Saved entries:
%%
import Summits.ABC.StewartYu.PadicG3TwoSchedule
import Summits.ABC.StewartYu.PadicG3ParC
import HarnessLib

/-!
# Cell abc-stewartyu, Gen-3 record at `p = 2` (crux `Y07Two`, stmt-ABC-19659): the budget line (L1) of p5's
# `frameNumericsTwoC_schedTwo` — the binomial Siegel count of the schedule `σ₂` — DISCHARGED from `PadicG3ParC.siegel_count`

`Summits/ABC/StewartYu/PadicG3TwoRecordL1.lean` — seat p1 (g7), record (WP-M3.R); theorems only.
p5's `TwoSetup.frameNumericsTwoC_schedTwo` (p487512) takes four record inputs: the depth fit, (L1), (L2), (L3).
(L1) reads, on the projections of `schedTwo S P`,
`2·2^m·((2·N0 0 + 1)·C(T0 0 + d, d+1)) ≤ (L₀+1)·(∏ⱼ (2·Dbox 0 j + 1))·(2·Dθ 0 + 1)`.
Here: `N0 0 = X`, `T0 0 = ⌊M/(n+2)³⌋ + 8(n+2)L + 1 ≤ Mord 0 0 + 1` (`n = d + 1`), `Dbox 0 j = side j + 1`, `2^m ≤ p^m·K₀ = K`,
so (L1) is `PadicG3Par.siegel_count` at `M′ := T0 0 − 1` followed by two monotonicities.

WHAT THIS IS NOT: (L2)/(L3) (they need the diameter box, STATUS p1 2026-08-27T02:31Z); no crux moves.

References: Yu. V. Nesterenko, LNM 1819 (2003), Prop 3.9 (3.48).
-/

noncomputable section

open Finset

namespace Summit.ABC.StewartYu

namespace TwoSetup

variable (S : TwoSetup) (P : PadicG3Par (S.d + 1))

/-- At level `0` the box of `σ₂` is `side j + 1`. [folklore] -/
theorem Dbox3_zero (j : Fin S.d) : S.Dbox3 P 0 j = P.side (Fin.castSucc j) + 1 := by
  unfold Dbox3 PadicG3Par.side; simp

/-- At level `0` the `θ`-box of `σ₂` is `side last + 1`. [folklore] -/
theorem Dθ3_zero : S.Dθ3 P 0 = P.side (Fin.last S.d) + 1 := by
  unfold Dθ3 PadicG3Par.side; simp

/-- The record's box count is below `σ₂`'s: `∏ⱼ (2 side j + 1) ≤ (∏_{j<d} (2 Dbox3 0 j + 1))·(2 Dθ3 0 + 1)`. [folklore] -/
theorem prod_side_le_prod_Dbox3 :
    ∏ j : Fin (S.d + 1), (2 * P.side j + 1) ≤
      (∏ j : Fin S.d, (2 * S.Dbox3 P 0 j + 1)) * (2 * S.Dθ3 P 0 + 1) := by
  rw [Fin.prod_univ_castSucc]
  refine Nat.mul_le_mul (Finset.prod_le_prod' fun j _ => ?_) ?_
  · rw [S.Dbox3_zero P j]; omega
  · rw [S.Dθ3_zero P]; omega

/-- The start order of `σ₂` is within the record's level-`0` order: `T03 0 − 1 ≤ Mord 0 0`
(`8(n+2) L ≤ 16(n+1) L`). [cite: Nesterenko2003, (4.5)] -/
theorem T03_zero_sub_one_le_Mord : S.T03 P 0 - 1 ≤ P.Mord 0 0 := by
  have hn : S.d + 1 + 2 = S.d + 3 := by omega
  have h : 2 * (S.d + 3) * (4 * P.L) ≤ 8 * P.L * (2 * (S.d + 1 + 1)) := by nlinarith
  have h1 : S.T03 P 0 - 1 = P.M / (S.d + 3) ^ 3 + 2 * (S.d + 3) * (4 * P.L) := by
    unfold T03 T3; simp [hn]
  have h2 : P.Mord 0 0 = P.M / (S.d + 3) ^ 3 + 8 * P.L * (2 * (S.d + 1 + 1)) := by
    unfold PadicG3Par.Mord PadicG3Par.T; simp [hn]
  rw [h1, h2]
  exact Nat.add_le_add_left h _

/-- **(L1) OF `frameNumericsTwoC_schedTwo`: the binomial Siegel count of the `p = 2` schedule.**
[cite: Nesterenko2003, Prop 3.9 (3.48)] -/
theorem hL1_schedTwo :
    2 * 2 ^ (S.schedTwo P).m *
        ((2 * (S.schedTwo P).N0 0 + 1) * ((S.schedTwo P).T0 0 + S.d).choose (S.d + 1)) ≤
      (P.L₀ + 1) * ((∏ j, (2 * (S.schedTwo P).Dbox 0 j + 1)) * (2 * (S.schedTwo P).Dθ 0 + 1)) := by
  simp only [schedTwo_m, schedTwo_N0, Nsub3_zero_zero, schedTwo_T0, schedTwo_Dbox, schedTwo_Dθ]
  have hM := S.T03_zero_sub_one_le_Mord P
  have h := P.siegel_count hM
  have e : S.T03 P 0 - 1 + (S.d + 1) = S.T03 P 0 + S.d := by have := S.one_le_T03 P 0; omega
  rw [e] at h
  have hK : 2 ^ P.m ≤ P.K := by
    unfold PadicG3Par.K
    calc 2 ^ P.m ≤ P.p ^ P.m := Nat.pow_le_pow_left P.hp _
      _ ≤ P.p ^ P.m * P.K₀ := Nat.le_mul_of_pos_right _ (by have := P.hK₀; omega)
  have hbox := S.prod_side_le_prod_Dbox3 P
  calc 2 * 2 ^ P.m * ((2 * P.X + 1) * (S.T03 P 0 + S.d).choose (S.d + 1))
      = 2 * (2 * P.X + 1) * (S.T03 P 0 + S.d).choose (S.d + 1) * 2 ^ P.m := by ring
    _ ≤ 2 * (2 * P.X + 1) * (S.T03 P 0 + S.d).choose (S.d + 1) * P.K := Nat.mul_le_mul_left _ hK
    _ ≤ (P.L₀ + 1) * ∏ j : Fin (S.d + 1), (2 * P.side j + 1) := h
    _ ≤ (P.L₀ + 1) * ((∏ j : Fin S.d, (2 * S.Dbox3 P 0 j + 1)) * (2 * S.Dθ3 P 0 + 1)) :=
        Nat.mul_le_mul_left _ hbox

end TwoSetup

end Summit.ABC.StewartYu

end
import Literature.Probability.RandomPlanarGeometry.HexSAWPolygonCellsStickDecomp
import Literature.Probability.RandomPlanarGeometry.HexSAWPolygonCellsDiag
import HarnessLib

/-!
# Cell calculus for honeycomb polygon surgery, XXVII: generic CLEAN-PORT lemmas in coordinates (UR-ports on the top row and on the second row, UL-ports,
# the port above the flipped hexagon)

Topic `Literature/Probability/RandomPlanarGeometry` (lane «pcv-sawmu», a-p4 g22; sequel of XII `…CellsStickDecomp` (`urIter`), VIII `…CellsDiag`).

For the port tables of «OMEGA» (LEMMA P of `HOME/pub-sawmu-a-p4/g21/omega/THEOREM-OMEGA-g21.md` §2) every base image `C` has all its hexagons on rows
`≤ Y + 1`, with at most ONE hexagon `u` on row `Y + 1` (the flipped / leaf hexagon `UL c`).  In that situation the four kinds of ports are clean leaf spots with
a clear up-right ray under purely local, coordinate-checkable side conditions — this file proves that once, in the form `GoodPort C p q`
(`p ∉ C`, `nbrs p ∩ C = {q}`, the ray `UR^j p` (`j ≥ 1`) misses `C` and touches no hexagon of `C`), consumed field by field by XXII's `PortInv`:
`goodPort_ur_topRow` (p = `UR d`, `d` on row `Y`), `goodPort_ur_secondRow` (p = `UR d`, `d` on row `Y − 1` right of everything on row `Y`),
`goodPort_ul_topRow` (p = `UL d`, `d` on row `Y`, `L d ∉ C`), `goodPort_ur_apex` (p = `UR u`).

Sources: N. Madras, G. Slade, *The Self-Avoiding Walk* (1993), §3.2, proof of Theorem 3.2.3 [MadrasSlade1993]; I. Jensen, J. Phys.: Conf. Ser. 42 (2006) 163
[Jensen2006HoneycombPolygons].  Label (lane): LANE INFRASTRUCTURE; nothing new in writing.
-/

open Finset

namespace Literature.Probability.RandomPlanarGeometry.SAW

namespace HexCell

/-- **A good port** `p` of the image `C` with contact `q`: a clean leaf spot whose up-right ray is clear.
[cite: MadrasSlade1993, §3.2 (proof of Theorem 3.2.3: re-attaching units at clean spots)] -/
structure GoodPort (C : Finset Cell) (p q : Cell) : Prop where
  notMem : p ∉ C
  contacts : nbrs p ∩ C = {q}
  ray : ∀ j : ℕ, 1 ≤ j → urIter p j ∉ C
  clear : ∀ j : ℕ, 1 ≤ j → ∀ x ∈ C, x ∉ nbrs (urIter p j)

/-- Fields of a good port in the form used by `PortInv`. [cite: MadrasSlade1993, §3.2 (proof of Theorem 3.2.3)] -/
theorem GoodPort.urIter_notMem {C : Finset Cell} {p q : Cell} (h : GoodPort C p q) (j : ℕ) : urIter p j ∉ C := by
  rcases Nat.eq_zero_or_pos j with rfl | hj
  · rw [urIter_zero]; exact h.notMem
  · exact h.ray j hj

/-- [cite: MadrasSlade1993, §3.2 (proof of Theorem 3.2.3)] -/
theorem GoodPort.card_contacts {C : Finset Cell} {p q : Cell} (h : GoodPort C p q) : #(nbrs p ∩ C) = 1 := by
  rw [h.contacts, card_singleton]

/-- Row profile of a base image: everything on rows `≤ Y + 1`, and on row `Y + 1` only abscissa `u1`.
[cite: MadrasSlade1993, §3.2 (proof of Theorem 3.2.3)] -/
def RowProfile (C : Finset Cell) (Y u1 : ℤ) : Prop := ∀ x ∈ C, x.2 ≤ Y + 1 ∧ (x.2 = Y + 1 → x.1 = u1)

/-- ★ **UR-port of a top-row hexagon.**  `d = (a, Y) ∈ C`, `(a+2, Y) ∉ C` (right end), and the row-`Y+1` abscissa `u1 ∉ {a−1, a+1, a+3}`:
then `UR d = (a+1, Y+1)` is a good port with contact `d`. [cite: MadrasSlade1993, §3.2 (proof of Theorem 3.2.3)] -/
theorem goodPort_ur_topRow {C : Finset Cell} {Y u1 a : ℤ} (hC : RowProfile C Y u1) (hd : ((a, Y) : Cell) ∈ C)
    (hR : ((a + 2, Y) : Cell) ∉ C) (hu : u1 ≠ a - 1 ∧ u1 ≠ a + 1 ∧ u1 ≠ a + 3) :
    GoodPort C (UR (a, Y)) (a, Y) := by
  refine ⟨fun h => ?_, ?_, ?_, ?_⟩
  · exact hu.2.1 ((hC _ h).2 rfl).symm
  · ext x
    simp only [mem_inter, mem_singleton, mem_nbrs_iff, UR_fst, UR_snd, Prod.ext_iff]
    constructor
    · rintro ⟨hx, hxC⟩
      have h1 := hC x hxC
      have h2 : ¬ (x.1 = a + 2 ∧ x.2 = Y) := fun e => hR (by rw [show ((a + 2, Y) : Cell) = x from Prod.ext e.1.symm e.2.symm]; exact hxC)
      omega
    · rintro ⟨h1, h2⟩
      refine ⟨by omega, ?_⟩
      rw [show x = (a, Y) from Prod.ext h1 h2]; exact hd
  · intro j hj h
    have := hC _ h; simp [urIter] at this; omega
  · intro j hj x hxC hx
    have h1 := hC x hxC
    simp only [mem_nbrs_iff, urIter, UR_fst, UR_snd, Prod.ext_iff] at hx
    omega

/-- ★ **UR-port of a second-row hexagon.**  `d = (a, Y−1) ∈ C` with `(a+2, Y−1) ∉ C`, every row-`Y` hexagon of `C` at abscissa `< a − 1`, and `u1 < a`:
then `UR d = (a+1, Y)` is a good port with contact `d`. [cite: MadrasSlade1993, §3.2 (proof of Theorem 3.2.3)] -/
theorem goodPort_ur_secondRow {C : Finset Cell} {Y u1 a : ℤ} (hC : RowProfile C Y u1) (hd : ((a, Y - 1) : Cell) ∈ C)
    (hR : ((a + 2, Y - 1) : Cell) ∉ C) (hrowY : ∀ x ∈ C, x.2 = Y → x.1 < a - 1) (hu : u1 < a) :
    GoodPort C (UR (a, Y - 1)) (a, Y - 1) := by
  refine ⟨fun h => ?_, ?_, ?_, ?_⟩
  · have := hrowY _ h (by simp); simp at this; omega
  · ext x
    simp only [mem_inter, mem_singleton, mem_nbrs_iff, UR_fst, UR_snd, Prod.ext_iff]
    constructor
    · rintro ⟨hx, hxC⟩
      have h1 := hC x hxC
      have h2 : ¬ (x.1 = a + 2 ∧ x.2 = Y - 1) :=
        fun e => hR (by rw [show ((a + 2, Y - 1) : Cell) = x from Prod.ext e.1.symm e.2.symm]; exact hxC)
      have h3 : x.2 = Y → x.1 < a - 1 := hrowY x hxC
      omega
    · rintro ⟨h1, h2⟩
      refine ⟨by omega, ?_⟩
      rw [show x = (a, Y - 1) from Prod.ext h1 h2]; exact hd
  · intro j hj h
    have h1 := hC _ h
    have h3 := hrowY _ h
    simp [urIter] at h1 h3; omega
  · intro j hj x hxC hx
    have h1 := hC x hxC
    have h3 : x.2 = Y → x.1 < a - 1 := hrowY x hxC
    simp only [mem_nbrs_iff, urIter, UR_fst, UR_snd, Prod.ext_iff] at hx
    omega

/-- ★ **UL-port of a top-row hexagon.**  `d = (a, Y) ∈ C`, `(a−2, Y) ∉ C`, and `u1 ∉ {a−3, a−1, a+1}`: then `UL d = (a−1, Y+1)` is a good port with contact `d`.
[cite: MadrasSlade1993, §3.2 (proof of Theorem 3.2.3)] -/
theorem goodPort_ul_topRow {C : Finset Cell} {Y u1 a : ℤ} (hC : RowProfile C Y u1) (hd : ((a, Y) : Cell) ∈ C)
    (hL : ((a - 2, Y) : Cell) ∉ C) (hu : u1 ≠ a - 3 ∧ u1 ≠ a - 1 ∧ u1 ≠ a + 1) :
    GoodPort C (UL (a, Y)) (a, Y) := by
  refine ⟨fun h => ?_, ?_, ?_, ?_⟩
  · exact hu.2.1 ((hC _ h).2 rfl).symm
  · ext x
    simp only [mem_inter, mem_singleton, mem_nbrs_iff, UL_fst, UL_snd, Prod.ext_iff]
    constructor
    · rintro ⟨hx, hxC⟩
      have h1 := hC x hxC
      have h2 : ¬ (x.1 = a - 2 ∧ x.2 = Y) := fun e => hL (by rw [show ((a - 2, Y) : Cell) = x from Prod.ext e.1.symm e.2.symm]; exact hxC)
      omega
    · rintro ⟨h1, h2⟩
      refine ⟨by omega, ?_⟩
      rw [show x = (a, Y) from Prod.ext h1 h2]; exact hd
  · intro j hj h
    have := hC _ h; simp [urIter] at this; omega
  · intro j hj x hxC hx
    have h1 := hC x hxC
    simp only [mem_nbrs_iff, urIter, UL_fst, UL_snd, Prod.ext_iff] at hx
    omega

/-- ★ **The port above the flipped / leaf hexagon** `u = (u1, Y+1) ∈ C`: `UR u = (u1+1, Y+2)` is a good port with contact `u`.
[cite: MadrasSlade1993, §3.2 (proof of Theorem 3.2.3)] -/
theorem goodPort_ur_apex {C : Finset Cell} {Y u1 : ℤ} (hC : RowProfile C Y u1) (hu : ((u1, Y + 1) : Cell) ∈ C) :
    GoodPort C (UR (u1, Y + 1)) (u1, Y + 1) := by
  refine ⟨fun h => ?_, ?_, ?_, ?_⟩
  · have := (hC _ h).1; simp only [UR_snd] at this; omega
  · ext x
    simp only [mem_inter, mem_singleton, mem_nbrs_iff, UR_fst, UR_snd, Prod.ext_iff]
    constructor
    · rintro ⟨hx, hxC⟩
      have h1 := hC x hxC
      omega
    · rintro ⟨h1, h2⟩
      refine ⟨by omega, ?_⟩
      rw [show x = (u1, Y + 1) from Prod.ext h1 h2]; exact hu
  · intro j hj h
    have := hC _ h; simp [urIter] at this; omega
  · intro j hj x hxC hx
    have h1 := hC x hxC
    simp only [mem_nbrs_iff, urIter, UR_fst, UR_snd, Prod.ext_iff] at hx
    omega

/-! ### Diagonals of the four port kinds -/

/-- [cite: Jensen2006HoneycombPolygons, §2] -/
@[simp] theorem diag_ul (c : Cell) : diag (UL c) = diag c - 2 := by show c.1 - 1 - (c.2 + 1) = c.1 - c.2 - 2; ring

/-- [cite: Jensen2006HoneycombPolygons, §2] -/
theorem diag_mk (x y : ℤ) : diag (x, y) = x - y := rfl

end HexCell

end Literature.Probability.RandomPlanarGeometry.SAW
/-- **Exact elimination data for a trivialized gate** (Rule 2). [cite: LiYang2022, Lemma 3.11 (Rule 2)] -/
noncomputable def elimDataWTriv (hF : C.Fair) (hC : C.ComputesRestr f R)
    {P : Finset (Fin C.m × Fin C.m)} (hP : C.IsPacking P) {a₀ : Fin 2} {b₀ : Bool} (h₀ : C.arg k₀ a₀ = .const b₀)
    (htriv : C.liveFn k₀ a₀ b₀ false = C.liveFn k₀ a₀ b₀ true) (hout : C.out ≠ .gate k₀)
    (hφ : 0 ≤ αφ) (hI : 0 ≤ αI) (αQ : ℝ) : ElimDataW C k₀ f R αφ αI αQ P (1 - αφ) := by
  have hself := hF.not_reads_self_of_const h₀
  let c := C.liveFn k₀ a₀ b₀ false
  have h0₁ : ∀ k a, (C.redirect k₀ (.const c) false (C.redirectOK_const k₀ c)).arg k a ≠ .gate k₀ :=
    (fanout_eq_zero_iff _ _).mp (C.fanout_redirect_self k₀ _ false _ (fun h => by cases h))
  refine
    { toElimDataD := elimDataDTriv hF hC hP h₀ htriv hout hφ hI αQ
      repl := .const c
      repl_ne := fun h => by cases h
      repl_cases := Or.inl ⟨c, rfl⟩
      repl_const_of_triv := fun _ => ⟨c, rfl⟩
      not_reads_self := hself
      arg_eq := fun k' a => ?_
      out_eq := ?_
      op_eq := fun k' => ⟨fun _ => false, false, (fun a h => by cases h), fun p q => ?_⟩
      mem_xorPart_iff := fun k' => ⟨fun h => (mem_filter.mp h).2, fun h => mem_filter.mpr ⟨mem_univ _, h⟩⟩
      potential_le := ?_
      causedBy_of_new_troubled := fun k' hT' hT => ?_
      not_troubled := not_troubled_of_reads_const h₀ }
  · show (((C.redirect k₀ (.const c) false (C.redirectOK_const k₀ c)).arg (C.skipEquiv k₀ k') a).skip k₀
      (C.skipEquiv k₀)).embed (fun k => (C.skipEquiv k₀ k : Fin C.m)) = _
    rw [embed_skip (C := C) (h0₁ _ a)]; rfl
  · show ((C.out).skip k₀ (C.skipEquiv k₀)).embed (fun k => (C.skipEquiv k₀ k : Fin C.m)) = _
    rw [embed_skip (C := C) hout, if_neg hout]
  · show C.op _ (p ^^ (false && _)) (q ^^ (false && _)) = (C.op _ (p ^^ false) (q ^^ false) ^^ false)
    rw [Bool.false_and, Bool.false_and, Bool.xor_false, Bool.xor_false, Bool.xor_false]; rfl
  · -- the packing chosen by `elimDataDTriv`
    have hk₀ : ¬ C.Troubled k₀ := not_troubled_of_reads_const h₀
    have hP₁ := (C.measure_redirect_const' k₀ hk₀ c false αφ αI αQ hP R).1
    have hex := (C.redirect k₀ (.const c) false (C.redirectOK_const k₀ c)).exists_packing_removeGate_le k₀
      ((C.redirect k₀ (.const c) false (C.redirectOK_const k₀ c)).skipEquiv k₀) h0₁ hP₁
    have h := (Classical.choose_spec hex).2
    have hargs₁ : ∀ a, (C.redirect k₀ (.const c) false (C.redirectOK_const k₀ c)).arg k₀ a = C.arg k₀ a :=
      fun a => by
        show (if C.arg k₀ a = .gate k₀ then Node.const c else C.arg k₀ a) = _; rw [if_neg (hself a)]
    have hpot : (C.redirect k₀ (.const c) false (C.redirectOK_const k₀ c)).potential P = C.potential P := by
      unfold potential; rw [C.troubledCount_redirect_const k₀ h₀ c false]
    refine h.trans (le_of_eq ?_)
    rw [hpot, if_pos]
    rw [hargs₁, hargs₁]
    obtain rfl | rfl : a₀ = 0 ∨ a₀ = 1 := by fin_cases a₀ <;> simp
    · exact Or.inr (Or.inl ⟨b₀, h₀⟩)
    · exact Or.inr (Or.inr ⟨b₀, h₀⟩)
  · have hT₁ : ¬ (C.redirect k₀ (.const c) false (C.redirectOK_const k₀ c)).Troubled (C.skipEquiv k₀ k') :=
      fun h => hT ((C.troubled_redirect_const_iff k₀ h₀ c false _).mp h)
    obtain ⟨a, ha⟩ := (C.redirect k₀ (.const c) false (C.redirectOK_const k₀ c)).causedBy_of_new_troubled_removeGate
      k₀ (C.skipEquiv k₀) h0₁ hT' hT₁
    refine ⟨a, ?_⟩
    have hargs₁ : (C.redirect k₀ (.const c) false (C.redirectOK_const k₀ c)).arg k₀ a = C.arg k₀ a := by
      show (if C.arg k₀ a = .gate k₀ then Node.const c else C.arg k₀ a) = _; rw [if_neg (hself a)]
    rw [hargs₁] at ha
    exact ha

/-- **Exact elimination data for a degenerate gate that is not the output** (Rule 3).
[cite: LiYang2022, Lemma 3.11 (Rule 3)] -/
noncomputable def elimDataWBypass (hF : C.Fair) (hC : C.ComputesRestr f R)
    {P : Finset (Fin C.m × Fin C.m)} (hP : C.IsPacking P) {a₀ : Fin 2} {b₀ : Bool} (neg : Bool)
    (h₀ : C.arg k₀ a₀ = .const b₀) (hdeg : ∀ t, C.liveFn k₀ a₀ b₀ t = (t ^^ neg)) (hout : C.out ≠ .gate k₀)
    (hφ : 0 ≤ αφ) (hI : 0 ≤ αI) (αQ : ℝ) : ElimDataW C k₀ f R αφ αI αQ P (1 - αφ) := by
  have hself := hF.not_reads_self_of_const h₀
  have h0₁ : ∀ k a, (C.redirect k₀ (C.arg k₀ a₀.rev) neg (C.redirectOK_live k₀ a₀)).arg k a ≠ .gate k₀ :=
    C.not_reads_redirect_live neg (hself _)
  refine
    { toElimDataD := elimDataDBypass hF hC hP neg h₀ hdeg hout hφ hI αQ
      repl := C.arg k₀ a₀.rev
      repl_ne := hself _
      repl_cases := Or.inr ⟨_, rfl⟩
      repl_const_of_triv := fun ⟨a₁, b₁, h₁, htriv⟩ => ?_
      not_reads_self := hself
      arg_eq := fun k' a => ?_
      out_eq := ?_
      op_eq := fun k' => ⟨fun a => neg && decide (C.arg (C.skipEquiv k₀ k') a = .gate k₀), false,
        fun a h => ⟨k₀, ?_⟩, fun p q => ?_⟩
      mem_xorPart_iff := fun k' => ⟨fun h => (mem_filter.mp h).2, fun h => mem_filter.mpr ⟨mem_univ _, h⟩⟩
      potential_le := ?_
      causedBy_of_new_troubled := fun k' hT' hT => ?_
      not_troubled := not_troubled_of_reads_const h₀ }
  · -- trivialized at `a₁`: then `a₁` is the live position, which holds a constant
    by_cases ha : a₁ = a₀
    · subst ha
      rw [h₀] at h₁; cases h₁
      rw [hdeg, hdeg] at htriv
      cases neg <;> simp at htriv
    · have : a₁ = a₀.rev := by
        obtain rfl | rfl : a₀ = 0 ∨ a₀ = 1 := by fin_cases a₀ <;> simp
        all_goals obtain rfl | rfl : a₁ = 0 ∨ a₁ = 1 := by fin_cases a₁ <;> simp
        all_goals first | exact absurd rfl ha | rfl
      exact ⟨b₁, this ▸ h₁⟩
  · show (((C.redirect k₀ (C.arg k₀ a₀.rev) neg (C.redirectOK_live k₀ a₀)).arg (C.skipEquiv k₀ k') a).skip k₀
      (C.skipEquiv k₀)).embed (fun k => (C.skipEquiv k₀ k : Fin C.m)) = _
    rw [embed_skip (C := C) (h0₁ _ a)]; rfl
  · show ((C.out).skip k₀ (C.skipEquiv k₀)).embed (fun k => (C.skipEquiv k₀ k : Fin C.m)) = _
    rw [embed_skip (C := C) hout, if_neg hout]
  · show C.arg (C.skipEquiv k₀ k') a = .gate k₀
    by_contra hne
    change (neg && decide (C.arg (C.skipEquiv k₀ k') a = .gate k₀)) = true at h
    rw [decide_eq_false hne, Bool.and_false] at h
    cases h
  · show C.op _ (p ^^ (neg && _)) (q ^^ (neg && _)) = (C.op _ (p ^^ (neg && _)) (q ^^ (neg && _)) ^^ false)
    rw [Bool.xor_false]; rfl
  · -- the packing chosen by `elimDataBypass`
    have hk₀ : ¬ C.Troubled k₀ := not_troubled_of_reads_const h₀
    have hex := C.exists_packing_bypass_le k₀ a₀ neg (C.skipEquiv k₀) hself hk₀ hP
    have h := (Classical.choose_spec hex).2
    refine h.trans (le_of_eq ?_)
    rw [if_pos (Or.inr ⟨b₀, h₀⟩)]
  · rcases C.causedBy_of_new_troubled_bypass k₀ a₀ neg (C.skipEquiv k₀) hself hT' hT with h | h
    · exact ⟨a₀.rev, h⟩
    · exact ⟨a₀, h⟩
%%
◆ Task item
In the data above, find the line that contains "unfold Dbox3 PadicG3Par.side; simp", then reproduce exactly every line from the first line through that line.

◆ Output below
import Summits.ABC.StewartYu.PadicG3TwoSchedule
import Summits.ABC.StewartYu.PadicG3ParC
import HarnessLib

/-!
# Cell abc-stewartyu, Gen-3 record at `p = 2` (crux `Y07Two`, stmt-ABC-19659): the budget line (L1) of p5's
# `frameNumericsTwoC_schedTwo` — the binomial Siegel count of the schedule `σ₂` — DISCHARGED from `PadicG3ParC.siegel_count`

`Summits/ABC/StewartYu/PadicG3TwoRecordL1.lean` — seat p1 (g7), record (WP-M3.R); theorems only.
p5's `TwoSetup.frameNumericsTwoC_schedTwo` (p487512) takes four record inputs: the depth fit, (L1), (L2), (L3).
(L1) reads, on the projections of `schedTwo S P`,
`2·2^m·((2·N0 0 + 1)·C(T0 0 + d, d+1)) ≤ (L₀+1)·(∏ⱼ (2·Dbox 0 j + 1))·(2·Dθ 0 + 1)`.
Here: `N0 0 = X`, `T0 0 = ⌊M/(n+2)³⌋ + 8(n+2)L + 1 ≤ Mord 0 0 + 1` (`n = d + 1`), `Dbox 0 j = side j + 1`, `2^m ≤ p^m·K₀ = K`,
so (L1) is `PadicG3Par.siegel_count` at `M′ := T0 0 − 1` followed by two monotonicities.

WHAT THIS IS NOT: (L2)/(L3) (they need the diameter box, STATUS p1 2026-08-27T02:31Z); no crux moves.

References: Yu. V. Nesterenko, LNM 1819 (2003), Prop 3.9 (3.48).
-/

noncomputable section

open Finset

namespace Summit.ABC.StewartYu

namespace TwoSetup

variable (S : TwoSetup) (P : PadicG3Par (S.d + 1))

/-- At level `0` the box of `σ₂` is `side j + 1`. [folklore] -/
theorem Dbox3_zero (j : Fin S.d) : S.Dbox3 P 0 j = P.side (Fin.castSucc j) + 1 := by
  unfold Dbox3 PadicG3Par.side; simp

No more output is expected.